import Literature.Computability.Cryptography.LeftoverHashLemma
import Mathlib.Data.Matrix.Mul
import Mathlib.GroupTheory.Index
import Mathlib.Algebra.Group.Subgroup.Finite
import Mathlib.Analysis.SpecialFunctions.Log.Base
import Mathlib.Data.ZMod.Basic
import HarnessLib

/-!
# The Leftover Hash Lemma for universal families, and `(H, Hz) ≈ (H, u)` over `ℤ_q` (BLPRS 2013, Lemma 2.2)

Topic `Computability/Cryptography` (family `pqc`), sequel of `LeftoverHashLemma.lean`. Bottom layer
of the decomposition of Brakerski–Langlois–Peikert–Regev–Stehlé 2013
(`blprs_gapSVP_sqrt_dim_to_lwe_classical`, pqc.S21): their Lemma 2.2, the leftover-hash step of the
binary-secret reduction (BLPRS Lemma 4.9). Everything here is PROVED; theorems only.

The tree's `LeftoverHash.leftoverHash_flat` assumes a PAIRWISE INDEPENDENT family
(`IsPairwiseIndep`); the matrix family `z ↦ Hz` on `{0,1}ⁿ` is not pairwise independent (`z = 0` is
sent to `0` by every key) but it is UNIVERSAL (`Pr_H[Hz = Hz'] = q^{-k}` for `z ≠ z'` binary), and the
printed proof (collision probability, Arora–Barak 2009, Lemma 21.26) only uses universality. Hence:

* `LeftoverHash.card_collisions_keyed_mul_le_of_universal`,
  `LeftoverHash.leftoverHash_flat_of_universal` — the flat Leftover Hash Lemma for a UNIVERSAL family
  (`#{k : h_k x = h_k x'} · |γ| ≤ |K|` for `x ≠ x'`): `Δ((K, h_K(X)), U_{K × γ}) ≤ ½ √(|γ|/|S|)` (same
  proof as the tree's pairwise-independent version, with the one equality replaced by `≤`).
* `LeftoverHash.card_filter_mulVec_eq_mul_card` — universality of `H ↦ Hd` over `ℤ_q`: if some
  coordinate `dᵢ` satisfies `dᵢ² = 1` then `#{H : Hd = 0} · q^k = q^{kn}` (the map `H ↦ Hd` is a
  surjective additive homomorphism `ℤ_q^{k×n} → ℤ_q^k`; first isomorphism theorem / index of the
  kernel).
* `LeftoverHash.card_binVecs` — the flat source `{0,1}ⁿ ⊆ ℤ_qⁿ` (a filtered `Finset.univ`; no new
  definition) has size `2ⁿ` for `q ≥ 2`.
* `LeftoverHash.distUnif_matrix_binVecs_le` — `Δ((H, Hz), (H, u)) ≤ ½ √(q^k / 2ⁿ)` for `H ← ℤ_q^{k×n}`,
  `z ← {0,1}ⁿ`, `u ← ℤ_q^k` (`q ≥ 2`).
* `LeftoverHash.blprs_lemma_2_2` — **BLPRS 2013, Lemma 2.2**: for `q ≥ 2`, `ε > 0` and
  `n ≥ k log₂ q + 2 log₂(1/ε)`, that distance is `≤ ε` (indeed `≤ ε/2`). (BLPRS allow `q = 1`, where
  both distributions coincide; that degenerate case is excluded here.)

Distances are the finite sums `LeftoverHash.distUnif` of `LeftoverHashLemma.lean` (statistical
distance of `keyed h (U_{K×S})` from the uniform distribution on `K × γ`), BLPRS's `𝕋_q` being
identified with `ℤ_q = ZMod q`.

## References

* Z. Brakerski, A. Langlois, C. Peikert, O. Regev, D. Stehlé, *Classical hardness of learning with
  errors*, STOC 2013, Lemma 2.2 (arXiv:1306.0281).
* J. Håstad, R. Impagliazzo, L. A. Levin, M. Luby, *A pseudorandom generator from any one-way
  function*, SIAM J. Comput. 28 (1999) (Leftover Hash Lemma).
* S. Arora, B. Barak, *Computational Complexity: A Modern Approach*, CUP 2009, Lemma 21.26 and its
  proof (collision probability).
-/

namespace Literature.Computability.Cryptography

========================

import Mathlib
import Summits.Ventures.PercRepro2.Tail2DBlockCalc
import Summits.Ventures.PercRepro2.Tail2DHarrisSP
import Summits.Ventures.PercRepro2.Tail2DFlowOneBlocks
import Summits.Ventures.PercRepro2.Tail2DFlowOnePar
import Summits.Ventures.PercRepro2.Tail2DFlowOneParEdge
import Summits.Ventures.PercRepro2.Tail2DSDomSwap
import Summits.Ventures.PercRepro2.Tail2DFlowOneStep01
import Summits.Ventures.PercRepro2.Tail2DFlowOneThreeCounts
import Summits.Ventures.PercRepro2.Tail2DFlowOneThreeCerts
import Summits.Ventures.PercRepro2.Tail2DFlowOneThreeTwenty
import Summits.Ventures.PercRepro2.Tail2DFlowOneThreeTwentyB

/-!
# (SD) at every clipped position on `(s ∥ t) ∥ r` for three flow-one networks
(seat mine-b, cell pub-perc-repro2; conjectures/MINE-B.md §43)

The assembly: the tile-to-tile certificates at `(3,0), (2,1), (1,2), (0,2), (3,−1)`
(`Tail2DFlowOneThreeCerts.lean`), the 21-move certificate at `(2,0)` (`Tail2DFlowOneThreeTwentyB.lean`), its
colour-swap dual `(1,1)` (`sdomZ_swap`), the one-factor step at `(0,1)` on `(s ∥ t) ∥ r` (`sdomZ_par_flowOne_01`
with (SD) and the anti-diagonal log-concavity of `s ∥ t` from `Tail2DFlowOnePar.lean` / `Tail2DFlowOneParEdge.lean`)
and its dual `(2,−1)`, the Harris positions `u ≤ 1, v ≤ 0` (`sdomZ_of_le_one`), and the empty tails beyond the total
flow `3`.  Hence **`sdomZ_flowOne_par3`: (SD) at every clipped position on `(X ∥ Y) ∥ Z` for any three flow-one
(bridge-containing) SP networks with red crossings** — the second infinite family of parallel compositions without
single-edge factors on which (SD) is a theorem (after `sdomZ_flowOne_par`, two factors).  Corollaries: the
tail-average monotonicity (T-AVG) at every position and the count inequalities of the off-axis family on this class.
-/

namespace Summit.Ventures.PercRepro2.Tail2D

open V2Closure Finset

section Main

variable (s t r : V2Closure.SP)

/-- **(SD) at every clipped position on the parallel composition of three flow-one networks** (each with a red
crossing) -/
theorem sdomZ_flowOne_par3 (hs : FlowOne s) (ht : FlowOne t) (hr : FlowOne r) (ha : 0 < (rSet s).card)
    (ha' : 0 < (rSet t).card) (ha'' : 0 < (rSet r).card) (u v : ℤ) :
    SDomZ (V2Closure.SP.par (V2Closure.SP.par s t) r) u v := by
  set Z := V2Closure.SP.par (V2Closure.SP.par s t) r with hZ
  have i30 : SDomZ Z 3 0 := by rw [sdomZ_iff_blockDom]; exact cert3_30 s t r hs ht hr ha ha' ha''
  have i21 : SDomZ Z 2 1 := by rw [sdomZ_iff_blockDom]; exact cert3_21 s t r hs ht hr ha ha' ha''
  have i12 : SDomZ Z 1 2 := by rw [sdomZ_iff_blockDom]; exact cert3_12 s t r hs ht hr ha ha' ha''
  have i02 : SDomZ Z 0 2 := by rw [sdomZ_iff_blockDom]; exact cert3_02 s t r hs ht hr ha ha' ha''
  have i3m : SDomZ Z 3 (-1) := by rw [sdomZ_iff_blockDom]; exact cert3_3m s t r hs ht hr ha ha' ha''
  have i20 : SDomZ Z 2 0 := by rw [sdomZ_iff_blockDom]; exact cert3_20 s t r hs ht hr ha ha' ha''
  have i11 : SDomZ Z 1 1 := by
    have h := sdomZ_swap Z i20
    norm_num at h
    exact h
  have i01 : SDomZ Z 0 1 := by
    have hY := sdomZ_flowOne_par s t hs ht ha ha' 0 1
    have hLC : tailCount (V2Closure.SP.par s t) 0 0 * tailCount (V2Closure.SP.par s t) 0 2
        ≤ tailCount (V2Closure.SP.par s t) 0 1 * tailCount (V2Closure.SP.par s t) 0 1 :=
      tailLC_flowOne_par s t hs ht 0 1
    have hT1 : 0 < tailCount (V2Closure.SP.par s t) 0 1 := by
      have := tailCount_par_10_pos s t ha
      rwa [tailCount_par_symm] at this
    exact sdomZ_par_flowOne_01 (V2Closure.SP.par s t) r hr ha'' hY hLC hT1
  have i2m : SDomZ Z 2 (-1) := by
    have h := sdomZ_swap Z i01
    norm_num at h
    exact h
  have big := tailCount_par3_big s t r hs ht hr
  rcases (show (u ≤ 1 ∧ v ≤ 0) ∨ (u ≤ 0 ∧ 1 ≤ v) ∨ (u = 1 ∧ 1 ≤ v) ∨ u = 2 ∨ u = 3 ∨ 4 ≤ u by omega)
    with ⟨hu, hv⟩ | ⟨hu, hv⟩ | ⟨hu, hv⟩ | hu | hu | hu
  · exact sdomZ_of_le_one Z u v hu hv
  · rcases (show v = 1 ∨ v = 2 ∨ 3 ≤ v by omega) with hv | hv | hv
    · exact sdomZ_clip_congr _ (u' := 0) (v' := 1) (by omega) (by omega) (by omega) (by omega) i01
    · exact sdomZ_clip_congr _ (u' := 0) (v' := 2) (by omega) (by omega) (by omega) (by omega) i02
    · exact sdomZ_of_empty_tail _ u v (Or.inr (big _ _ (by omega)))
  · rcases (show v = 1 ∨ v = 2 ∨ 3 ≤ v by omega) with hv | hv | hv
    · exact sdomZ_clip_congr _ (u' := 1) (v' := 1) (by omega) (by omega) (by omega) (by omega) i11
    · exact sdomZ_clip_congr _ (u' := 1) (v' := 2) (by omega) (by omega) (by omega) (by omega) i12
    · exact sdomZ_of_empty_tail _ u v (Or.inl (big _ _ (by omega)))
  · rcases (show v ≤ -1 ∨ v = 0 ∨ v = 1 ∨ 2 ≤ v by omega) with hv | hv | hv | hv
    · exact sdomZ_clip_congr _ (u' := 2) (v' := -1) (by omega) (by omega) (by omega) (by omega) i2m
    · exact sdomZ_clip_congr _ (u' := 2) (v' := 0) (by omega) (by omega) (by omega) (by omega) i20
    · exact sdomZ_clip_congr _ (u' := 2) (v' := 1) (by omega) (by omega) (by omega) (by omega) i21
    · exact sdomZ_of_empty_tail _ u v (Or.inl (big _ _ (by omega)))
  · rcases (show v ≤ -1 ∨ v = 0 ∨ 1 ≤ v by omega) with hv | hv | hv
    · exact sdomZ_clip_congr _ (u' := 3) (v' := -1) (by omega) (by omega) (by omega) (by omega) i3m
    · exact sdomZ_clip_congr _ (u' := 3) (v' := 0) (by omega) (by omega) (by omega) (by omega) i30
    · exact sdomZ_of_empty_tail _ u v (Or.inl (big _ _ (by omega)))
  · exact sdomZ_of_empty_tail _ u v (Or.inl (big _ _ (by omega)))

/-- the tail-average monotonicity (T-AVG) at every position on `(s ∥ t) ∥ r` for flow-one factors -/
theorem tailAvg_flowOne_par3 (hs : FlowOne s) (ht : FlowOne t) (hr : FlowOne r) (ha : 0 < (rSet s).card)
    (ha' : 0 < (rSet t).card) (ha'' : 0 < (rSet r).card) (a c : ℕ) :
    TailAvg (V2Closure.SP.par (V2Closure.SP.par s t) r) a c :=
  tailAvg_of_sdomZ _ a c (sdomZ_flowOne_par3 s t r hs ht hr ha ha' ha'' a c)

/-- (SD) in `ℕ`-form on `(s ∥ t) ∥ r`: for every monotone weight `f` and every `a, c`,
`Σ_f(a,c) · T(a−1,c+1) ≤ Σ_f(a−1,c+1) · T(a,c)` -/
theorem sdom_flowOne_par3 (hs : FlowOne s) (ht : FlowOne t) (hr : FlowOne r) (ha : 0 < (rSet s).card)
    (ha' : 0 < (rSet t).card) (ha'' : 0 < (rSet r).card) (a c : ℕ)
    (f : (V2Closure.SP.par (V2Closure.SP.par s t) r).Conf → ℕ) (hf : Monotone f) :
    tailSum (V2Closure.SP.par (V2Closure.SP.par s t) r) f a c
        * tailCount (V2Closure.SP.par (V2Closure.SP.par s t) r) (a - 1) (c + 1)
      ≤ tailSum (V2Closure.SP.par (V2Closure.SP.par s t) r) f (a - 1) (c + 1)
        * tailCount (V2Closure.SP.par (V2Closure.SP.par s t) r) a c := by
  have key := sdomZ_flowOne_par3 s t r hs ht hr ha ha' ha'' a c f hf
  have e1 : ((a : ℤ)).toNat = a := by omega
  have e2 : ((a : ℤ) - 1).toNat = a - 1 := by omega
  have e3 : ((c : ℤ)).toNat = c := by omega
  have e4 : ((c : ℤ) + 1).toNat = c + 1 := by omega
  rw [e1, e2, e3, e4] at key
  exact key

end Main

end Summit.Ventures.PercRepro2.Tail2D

========================

Could you reproduce, exactly, every line above from the line with "import Mathlib.Data.ZMod.Basic" to the line with "PAIRWISE INDEPENDENT family", and no other line? Both ends count.

Task output:
import Mathlib.Data.ZMod.Basic
import HarnessLib

/-!
# The Leftover Hash Lemma for universal families, and `(H, Hz) ≈ (H, u)` over `ℤ_q` (BLPRS 2013, Lemma 2.2)

Topic `Computability/Cryptography` (family `pqc`), sequel of `LeftoverHashLemma.lean`. Bottom layer
of the decomposition of Brakerski–Langlois–Peikert–Regev–Stehlé 2013
(`blprs_gapSVP_sqrt_dim_to_lwe_classical`, pqc.S21): their Lemma 2.2, the leftover-hash step of the
binary-secret reduction (BLPRS Lemma 4.9). Everything here is PROVED; theorems only.

The tree's `LeftoverHash.leftoverHash_flat` assumes a PAIRWISE INDEPENDENT family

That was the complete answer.